Assertion error in `stevens_basis_for_symmetry_allowed_anisotropies` triggered by certain crystals

[ddahlbom]

Sometimes the analysis of allowed onsite anisotropies fails, for example when calling print_symmetry_table. Specifically, one may get AssertionError: norm(imag(B)) < 1.0e-12, which is thrown here.

A minimal example which produces this error is given by an FCC lattice with rhombohedral distortion:

a = 6.22
distortion = 0.15
latvecs = lattice_vectors(a, a, a, 90+distortion, 90+distortion, 90+distortion)
positions = Sunny.fcc_crystal().positions
crystal = Crystal(latvecs, positions; types = ["A", "B", "B", "B"])
print_symmetry_table(crystal, 7.0)

The values of distortion for which this happens are hard to predict. For example, distortion=5.0 works fine, as does distortion=1. distortion=1.1 fails.

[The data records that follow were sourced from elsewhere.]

import Summits.QuantumFields.YangMills.Theorems.UnitScaleTiltProp7CurvedMemberGradientRow
import Summits.QuantumFields.YangMills.Theorems.UnitScaleTiltProp7MassiveColumnPointwiseDecay
import HarnessLib

/-!
# Route `UnitScaleTilt`, crux K1 «MinimiserStabilityRegPr» (stmt-QuantumFields-19200), EX face — (L3′b)-GRAD FILE **(G1-3b)(ii-c): V6's `hDcol` FROM `RegPr` AND THE LOD LETTERS
# ALONE** — the three VALUE letters `hcol`∕`hpen`∕`hsrc` of ✓`Prop7CurvedMemberGradientRow.column_gradient_decay` ((ii-b), px19 g13) DISCHARGED BY NAME from the chair's V4
# ✓`Prop7MassiveColumnPointwiseDecay.norm_equiv_massiveColumn_apply_le_decay` (✓p762742), V4a ✓`Prop7MassiveColumnBlockDecay.norm_equiv_penalty_column_le` and V2b
# ✓`Prop7MassiveColumnSupBound.norm_equiv_column_source_le`, at the rate `κ := min μ (1∕4) ∕ 2` of V4's second term (★p1 g25 CHAIR WORD №8 (c) «keep `κ := κ₀∕2`»).

Cell `ym3-torus` (YM ladder rung R3 = continuum SU(2) Yang–Mills on T³ — a RUNG, NOT the Clay problem: not d = 4, not infinite volume, not a mass gap);
width seat `ym3-torus-px19` (gen 13); helper `--supports stmt-QuantumFields-19200`.  THEOREMS ONLY (0 `def`, 0 `sorry`, default heartbeats).

* §1 `exp_neg_mul_sub_three_le` (`e^{−μ(d−3)} ≤ e^{3μ}·e^{−(κ₀∕2)d}` for `κ₀ ≤ μ`; `e^{−κ₀d} ≤ e^{−(κ₀∕2)d}` is inlined).
* §2 ★★★ `column_gradient_decay_of_regPr` — V6 ✓p763095's `hDcol` BY TEXT with an EXPLICIT constant, under: `RegPr F n K ε₀ U₀` (`10⁷L³ε₀ ≤ 1`), V6's LOD letters
  `hseq hι hT a ha G hAG`, V4's Agmon window `hμ hδ₁ hδ hwin`, the no-wrap room `hroom`, and the absorption margin `hsmall` (print's smallness of `ε₀` against (G1-3a)'s universal
  constant) — NO value letter left displayed.  Constants: `C_pt := B₁ + B₂` (V4's two letters), `A_pen := V4a's letter · e^{3μ}`, `A_src :=` V2b's letter, all in the member's
  letters exactly as V4 prints them (K-FREE at the pins `c₁ = c₀ℓ³`, as there).
HYP-SAT (★★OWNER RULING №42): every hypothesis is one of V4's∕V6's (inhabited on the literal T³ families as recorded there) or `hroom`∕`hsmall` (CHAIR WORD №1 class ∕ smallness of `ε₀`);
the conclusion is V6's `hDcol`, non-vacuous.  HONEST SCOPE: composition; nothing of V6 §3, `h349`, `hK349`, the ten EX rows, `hT`, `hGF`, EX, `MinimiserStabilityRegPr` (19200) or the rung
is proved here; the Yang–Mills mass gap is NOT proved.

References: T. Bałaban, CMP **99** (1985) 389–434 [Balaban1985BackgroundPropagators] (Thm 3.1 (3.42)–(3.44) pp.397–398, (3.24) p.394, (3.49) p.399); CMP **95** (1984) 17–40
[Balaban1984PropagatorsI] (p.36).
-/

set_option autoImplicit false

noncomputable section

open scoped BigOperators Matrix.Norms.L2Operator InnerProductSpace ComplexConjugate

namespace Summit.QuantumFields.YangMills.Theorems.Prop7CurvedMemberGradientRowOfRegPr

open Literature.MathematicalPhysics.QuantumFieldTheory.Balaban1983to89
open Literature.MathematicalPhysics.QuantumFieldTheory.Balaban1983to89.T3ContinuumYM3Torus
open T4Continuum BlockAveraging
open BlockAveraging (Idx)
open B7Prop1Explicit (disp)
open B5Eq118OneStroke (iterBlockOf)
open B10Eq27TorusAxialLog (holT transl)
open B7TransferAnalyticMean (meanCLM)
open B4Sect5Torus (TSite)
open B9Eq311L2Pairing (WL2)
open B11Eq103H1Complex (SiteL2K)
open Summit.QuantumFields.YangMills.Theorems.Prop8Chart (emlIterU)
open T3SectALandauChart (eta bgUnits)
open T3PrintedRegularMinimiser (RegPr)
open T3PrintedRegularOrbits (sites_eq)
open T3LevelShift (siteShift)
open Summit.QuantumFields.YangMills.Theorems.Prop7SectET3Transport (periodsT3 siteEquiv bondEquiv)
open Summit.QuantumFields.YangMills.Theorems.Prop7SectET3HilbertLetters (W₂ toL2S DL2 covLapSite)
open Summit.QuantumFields.YangMills.Theorems.Prop7CurvedMemberLocalGradient (exists_curved_localGradient)
open Summit.QuantumFields.YangMills.Theorems.AxialGaugeChartGlue (norm_bgOfCfg_axialT_sub_le)
open Summit.QuantumFields.YangMills.Theorems.Prop7CurvedMemberGradientRow (column_gradient_decay)
open Summit.QuantumFields.YangMills.Theorems.Prop7MassiveColumnPointwiseDecay (norm_equiv_massiveColumn_apply_le_decay)
open Summit.QuantumFields.YangMills.Theorems.Prop7MassiveColumnBlockDecay (norm_equiv_penalty_column_le)
open Summit.QuantumFields.YangMills.Theorems.Prop7MassiveColumnSupBound (norm_equiv_column_source_le)

/-! ## §1 An exponential comparison -/

/-- `e^{−μ(d − 3)} ≤ e^{3μ}·e^{−(κ₀∕2) d}` for `0 ≤ κ₀ ≤ μ`, `d ≥ 0` (`κ₀ = min μ ¼`). [folklore] -/
theorem exp_neg_mul_sub_three_le {μ κ₀ d : ℝ} (hκ : 0 ≤ κ₀) (hκμ : κ₀ ≤ μ) (hd : 0 ≤ d) :
    Real.exp (-(μ * (d - 3))) ≤ Real.exp (3 * μ) * Real.exp (-(κ₀ / 2 * d)) := by
  rw [← Real.exp_add]
  exact Real.exp_le_exp.mpr (by nlinarith)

@kbarros checked that the rotation matrix derived from the lattice vectors is consistently orthogonal to high precision, as is the unitary constructed from that rotation matrix.

[kbarros]

Given the crystal above, the error can be directly triggered with this line:

Sunny.stevens_basis_for_symmetry_allowed_anisotropies(crystal, 1; k=2, R=Sunny.Mat3(I))

It looks like all the formal math in Sunny is correct, but that 12 digits of floating point accuracy cannot be maintained in the current implementation. Analysis of floating point error is difficult.

Maybe a quick workaround is to reduce the threshold to something like:

@assert norm(imag(B)) < 1e-8

and to warn the user whenever the imaginary part exceeds 1e-10?

[ddahlbom]

That seems like a reasonable solution for the moment.

I must admit that I don't have a feeling for how "off" things can get and at what point the symbolic result reported in print_symmetry_table would start to appear different due to rounding issues. It would take some experimentation.